Advantages of scaling out and in using read replicas:
  • Simple – relatively easy to implement compared to other distribution approaches
  • Scales beyond the limitations of a single machine
  • Usually is done online (but the client is not automatically updated on the added/removed replicas)
Disadvantages of scaling out and in using read replicas:
  • Scaling is only for throughput and  read operation (sometimes at the expense of write operations).
  • Application changes are usually required to perform the reads and writes in the right place and to add or remove nodes.
The read replicas approach is used by MySQL replication, Amazon RDS, Zimory, and more. It is usually suitable for 1st generation web applications where the application is mostly read (90/10, 80/20 – scalability is needed mostly for read operations). For next-generation web apps that are user and content-driven, this approach is less suitable.
With the expansion of social applications and social/sharing features, today’s applications are characterized with a much higher ratio of write operations. Some applications even demonstrate a ratio of 70/30 for write operations.

Sharding:

Sharding is another way to resolve MySQL scalability issues. It usually means splitting up the data by some logic derived from the application. This can be done by selecting a key in the data and splitting the data by hashing that key and having some distribution logic. It can also be done by identifying the application needs and setting different tables or different data sets in different databases (splitting the North-America sales data from the EMEA sales data, etc.)
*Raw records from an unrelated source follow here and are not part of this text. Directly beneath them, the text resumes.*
/-! ### The permanent form of the Boolean sum, printed parameters -/

/-- **The permanent form of the Boolean sum of a constant-free circuit WITHOUT empty gates**:
a matrix with entries `0, ±1, X v` whose permanent is `2^K · ∑_e P(X, e)` — the statement of
`exists_permanent_boolSum` with `GoodParam` sharpened to `LeafParam`; same factor system, same
size bound `cfBound`. [cite: Burgisser2006, Thm. 2.10] -/
theorem exists_permanent_boolSum_leaf [Fintype S] (P : ArithCircuit ℤ (S ⊕ Fin u))
    (h2 : P.IsFanInTwo) (h1 : ∀ g ∈ P.gates, 1 ≤ g.fanIn) (hsc : P.HasSignConstants) :
    ∃ (N K : ℕ) (B : Matrix (Fin N) (Fin N) (MvPolynomial S ℤ)),
      N + K ≤ cfBound P.gates.length P.formalDegree u ∧
      (∀ a b, LeafParam (B a b)) ∧ B.permanent = 2 ^ K * boolSum P.eval := by
  -- the normalized circuit and its budget
  set N₀ := P.toNCirc with hN₀
  set s := P.gates.length
  set D := (s + 1) * P.formalDegree + 1 with hDdef
  have hD : 1 ≤ D := by omega
  have hm : 0 < N₀.m := by show 0 < u + 5 * s + 2; omega
  have hm1 : N₀.m - 1 = u + 5 * s + 1 := by show u + 5 * s + 2 - 1 = _; omega
  have hroot : N₀.fd (N₀.m - 1) ≤ D := by rw [hm1]; exact P.fd_root h2
  -- the factor system and its permanent
  obtain ⟨N, B, hN, hB, F, hF, hper⟩ := (N₀.FS D hD hm hroot).exists_permanent LeafParam
    (Or.inl rfl) (Or.inr (Or.inl rfl)) (Or.inr (Or.inr (Or.inl rfl)))
    (fun f => N₀.paramIn_kindF D hD LeafParam (Or.inr (Or.inl rfl)) (P.paramIn_kindC_leaf h1 hsc) f)
  refine ⟨N, Fintype.card (N₀.Var D), B, ?_, hB, ?_⟩
  · -- the size bound
    have hV : Fintype.card (N₀.Var D) ≤ 2 * ((u + 5 * s + 2) * (D + 1)) + 1 + u * (D + 1) := by
      simp only [NCirc.Var, NCirc.Tok, NCirc.Aux, NCirc.Clone, Fintype.card_sum, Fintype.card_unit]
      have hm' : N₀.m = u + 5 * s + 2 := rfl
      have hu' : N₀.u = u := rfl
      have h1 : Fintype.card {p : (Fin N₀.m × Fin (D + 1)) × Fin 2 //
          N₀.CValid D p.1 ∧ p.2.val < (N₀.kind p.1.1.val).ar} ≤ (u + 5 * s + 2) * (D + 1) * 2 := by
        have := Fintype.card_subtype_le
          (fun p : (Fin N₀.m × Fin (D + 1)) × Fin 2 => N₀.CValid D p.1 ∧ p.2.val < (N₀.kind p.1.1.val).ar)
        simp only [Fintype.card_prod, Fintype.card_fin] at this
        calc _ ≤ N₀.m * (D + 1) * 2 := this
          _ = (u + 5 * s + 2) * (D + 1) * 2 := by rw [hm']
      have h2 : Fintype.card {q : Fin N₀.u × Fin (D + 1) // q.2.val + 1 ≤ D} ≤ u * (D + 1) := by
        have := Fintype.card_subtype_le (fun q : Fin N₀.u × Fin (D + 1) => q.2.val + 1 ≤ D)
        simp only [Fintype.card_prod, Fintype.card_fin] at this
        calc _ ≤ N₀.u * (D + 1) := this
          _ = u * (D + 1) := by rw [hu']
      omega
    have hmF : (N₀.FS D hD hm hroot).m = (u + 5 * s + 2) * (D + 1) + (1 + u) := rfl
    have hVV : Fintype.card (N₀.FS D hD hm hroot).V = Fintype.card (N₀.Var D) := rfl
    rw [hmF, hVV] at hN
    have key : N + Fintype.card (N₀.Var D) ≤ 34 * (u + 5 * s + 2) * (D + 1) + 13 := by
      nlinarith [Nat.zero_le (u * (D + 1)), Nat.zero_le ((u + 5 * s + 2) * (D + 1))]
    have hD1 : D + 1 = (s + 1) * P.formalDegree + 2 := by omega
    calc N + Fintype.card (N₀.Var D) ≤ 34 * (u + 5 * s + 2) * (D + 1) + 13 := key
      _ = cfBound s P.formalDegree u := by unfold cfBound; rw [hD1]
  · -- the permanent
    have hVV : Fintype.card (N₀.FS D hD hm hroot).V = Fintype.card (N₀.Var D) := rfl
    have h := N₀.sum_prod_factors D hD hm hroot F hF
    rw [hper, hVV, show (∑ b : (N₀.FS D hD hm hroot).V → Bool, ∏ f : Fin (N₀.FS D hD hm hroot).m, F f b) = _
      from h]
    congr 1
    unfold boolSum
    refine Finset.sum_congr rfl fun e _ => ?_
    rw [hm1]
    exact P.val_root h2 e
This approach is simple from the database standpoint, but is very complex from the application standpoint since the application needs to be modified to deal with the data being scattered into the different shards. Moreover, combining data from different shards can be very complex and involves development in the application (you can’t just run a simple JOIN.)
Advantages of scaling out and in using sharding:
  • Scales beyond the limitations of a single machine
  • Scales both read and write operations (but makes some operations impossible to achieve in the database)
  • Scales both throughput and capacity
Disadvantages of scaling out and in using sharding:
  • Complex and requires application changes
  • Scaling is usually offline and requires a re-partitioning event – and may require application changes.
Today, there are some solutions that introduce auto-sharding (Scalebase, Dbshards). This approach makes sharding more similar to shared-nothing partitioning, thus taking the sting out of some sharding complexities. However, it still requires application awareness and could prove to be a limiting factor if you needed to update your app or migrate to a different database solution.